How to Calculate Gauge Pressure for Water Exiting a Tapered Pipe?
To find the gauge pressure required for water to emerge from the small end of a tapered pipe with a speed of 12 m/s when the small end is elevated 8 m above the large end of the pipe, we can use Bernoulli's equation. This equation relates the pressure, velocity, and elevation of an incompressible fluid and is stated as:
P + (1/2)ρv^2 + ρgh = constant
Where:
P is the pressure within the fluid,
ρ (rho) is the density of the fluid,
v is the velocity of the fluid,
g is the acceleration due to gravity, and
h is the elevation above a reference point.

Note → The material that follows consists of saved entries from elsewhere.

/-- **The terms with `c ≠ 0`, `b = 0`**: `a = d = ±1`, at most `τ(|c|)` levels divide `c`,
`k⁺ ≤ 2/(|c|R)` on `|c| ≤ 2√Z/R`; in all `≤ 2 (2C/R)(2√Z/R)^η · 6(1 + log(⌊2√Z/R⌋ + 1))`.
[cite: GrimmeltMerikoski2025, §4.2.1 (the part K_{≠,≠,=}, b' = 0) specialised to β = I] -/
theorem sum_b_eq_zero_le {R Z : ℝ} (hR : 0 < R) (hZ : 0 ≤ Z) {η C : ℝ} (hη : 0 ≤ η)
    (hC : ∀ n : ℕ, (#n.divisors : ℝ) ≤ C * (n : ℝ) ^ η) (Q N : ℕ) :
    ∑ p ∈ (sl2Box N).filter (fun p => p.2.1 ≠ 0 ∧ p.1.2 = 0),
        kPlus Z (uR R p) * #((Icc 1 Q).filter (fun q : ℕ => (q : ℤ) ∣ p.2.1)) ≤
      2 * ((2 * C / R) * (2 * Real.sqrt Z / R) ^ η *
        (6 * (1 + Real.log (⌊2 * Real.sqrt Z / R⌋₊ + 1)))) := by
  have hC0 : 0 ≤ C := by
    have := hC 1
    simp at this
    linarith
  set T := (sl2Box N).filter (fun p => p.2.1 ≠ 0 ∧ p.1.2 = 0) with hT
  set φ : ℤ × ℤ → (ℤ × ℤ) × (ℤ × ℤ) := fun x => ((x.1, 0), (x.2, x.1)) with hφ
  have hφinj : Function.Injective φ := by
    intro x y hxy
    simp only [hφ, Prod.mk.injEq] at hxy
    exact Prod.ext hxy.1.1 hxy.2.1
  set D := ({1, -1} : Finset ℤ) ×ˢ (Icc (-(N : ℤ)) N).filter (fun c => c ≠ 0) with hD
  have hsub : T ⊆ D.image φ := by
    intro p hp
    rw [hT, mem_filter, mem_sl2Box] at hp
    obtain ⟨⟨_, ⟨hc, _⟩, hdet⟩, hc0, hb⟩ := hp
    rw [hb, zero_mul, sub_zero] at hdet
    have hcD : p.2.1 ∈ (Icc (-(N : ℤ)) N).filter (fun c => c ≠ 0) :=
      mem_filter.mpr ⟨mem_Icc.mpr hc, hc0⟩
    rcases Int.eq_one_or_neg_one_of_mul_eq_one' hdet with ⟨ha, hd⟩ | ⟨ha, hd⟩
    · refine mem_image.mpr ⟨(1, p.2.1), ?_, ?_⟩
      · rw [hD, mem_product]; exact ⟨by simp, hcD⟩
      · rw [hφ]; ext <;> simp [ha, hd, hb]
    · refine mem_image.mpr ⟨(-1, p.2.1), ?_, ?_⟩
      · rw [hD, mem_product]; exact ⟨by simp, hcD⟩
      · rw [hφ]; ext <;> simp [ha, hd, hb]
  set g : ℤ → ℝ := fun c => (2 * C / R) * (2 * Real.sqrt Z / R) ^ η * (|(c : ℝ)|)⁻¹ with hg
  have hg0 : ∀ c, 0 ≤ g c := fun c => by positivity
  have hf0 : ∀ p, 0 ≤ kPlus Z (uR R p) * #((Icc 1 Q).filter (fun q : ℕ => (q : ℤ) ∣ p.2.1)) :=
    fun p => mul_nonneg (kPlus_nonneg _ _) (Nat.cast_nonneg _)
  have hpt : ∀ x ∈ D, kPlus Z (uR R (φ x)) * #((Icc 1 Q).filter (fun q : ℕ => (q : ℤ) ∣ (φ x).2.1)) ≤
      if |(x.2 : ℝ)| ≤ 2 * Real.sqrt Z / R then g x.2 else 0 := by
    intro x hx
    rw [hD, mem_product, mem_filter] at hx
    have hs : x.1 = 1 ∨ x.1 = -1 := by simpa using hx.1
    have h0 : x.2 ≠ 0 := hx.2.2
    rw [show (φ x).2.1 = x.2 from rfl, show φ x = ((x.1, 0), (x.2, x.1)) from rfl, uR_lower R hs]
    exact kPlus_lower_mul_le hR hZ hη hC Q h0
  set M : ℕ := ⌊2 * Real.sqrt Z / R⌋₊ with hM
  calc ∑ p ∈ T, kPlus Z (uR R p) * #((Icc 1 Q).filter (fun q : ℕ => (q : ℤ) ∣ p.2.1))
      ≤ ∑ p ∈ D.image φ, kPlus Z (uR R p) * #((Icc 1 Q).filter (fun q : ℕ => (q : ℤ) ∣ p.2.1)) :=
        sum_le_sum_of_subset_of_nonneg hsub fun p _ _ => hf0 p
    _ = ∑ x ∈ D, kPlus Z (uR R (φ x)) * #((Icc 1 Q).filter (fun q : ℕ => (q : ℤ) ∣ (φ x).2.1)) := by
        rw [sum_image fun x _ y _ h => hφinj h]
    _ ≤ ∑ x ∈ D, (if |(x.2 : ℝ)| ≤ 2 * Real.sqrt Z / R then g x.2 else 0) := sum_le_sum hpt
    _ = ∑ s ∈ ({1, -1} : Finset ℤ), ∑ c ∈ (Icc (-(N : ℤ)) N).filter (fun c => c ≠ 0),
          (if |(c : ℝ)| ≤ 2 * Real.sqrt Z / R then g c else 0) := by
        rw [hD, sum_product]
    _ ≤ ∑ s ∈ ({1, -1} : Finset ℤ), ∑ c ∈ Icc (-(M : ℤ)) M, g c :=
        sum_le_sum fun s _ => sum_ite_abs_le_le hg0 _ _
    _ = 2 * ((2 * C / R) * (2 * Real.sqrt Z / R) ^ η * ∑ c ∈ Icc (-(M : ℤ)) M, (|(c : ℝ)|)⁻¹) := by
        rw [sum_pair (by norm_num), ← two_mul, hg, mul_sum, mul_sum, mul_sum]
    _ ≤ 2 * ((2 * C / R) * (2 * Real.sqrt Z / R) ^ η * (6 * (1 + Real.log (M + 1)))) := by
        gcongr
        exact sum_Icc_inv_abs_le M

At the large end, assuming the water is essentially static (v = 0), the equation becomes:
P_large + ρgH = constant
At the small end, where the water is moving at 12 m/s, and the end is 8 meters above the large end, the equation is:
P_small + (1/2)ρv^2 + ρgh = constant
To find the gauge pressure, we subtract the pressure at the large end from the pressure at the small end:
Gauge Pressure = P_small - P_large = (1/2)ρv^2 + ρgh
Substituting ρ (the density of water) as 1000 kg/m^3, g (gravity) as 9.81 m/s^2, v as 12 m/s, and h as 8 m, we get:
Gauge Pressure = (1/2) (1000 kg/m^3)(12 m/s)^2 + (1000 kg/m^3)(9.81 m/s^2)(8 m)
This calculation will give us the needed gauge pressure to achieve the specified conditions.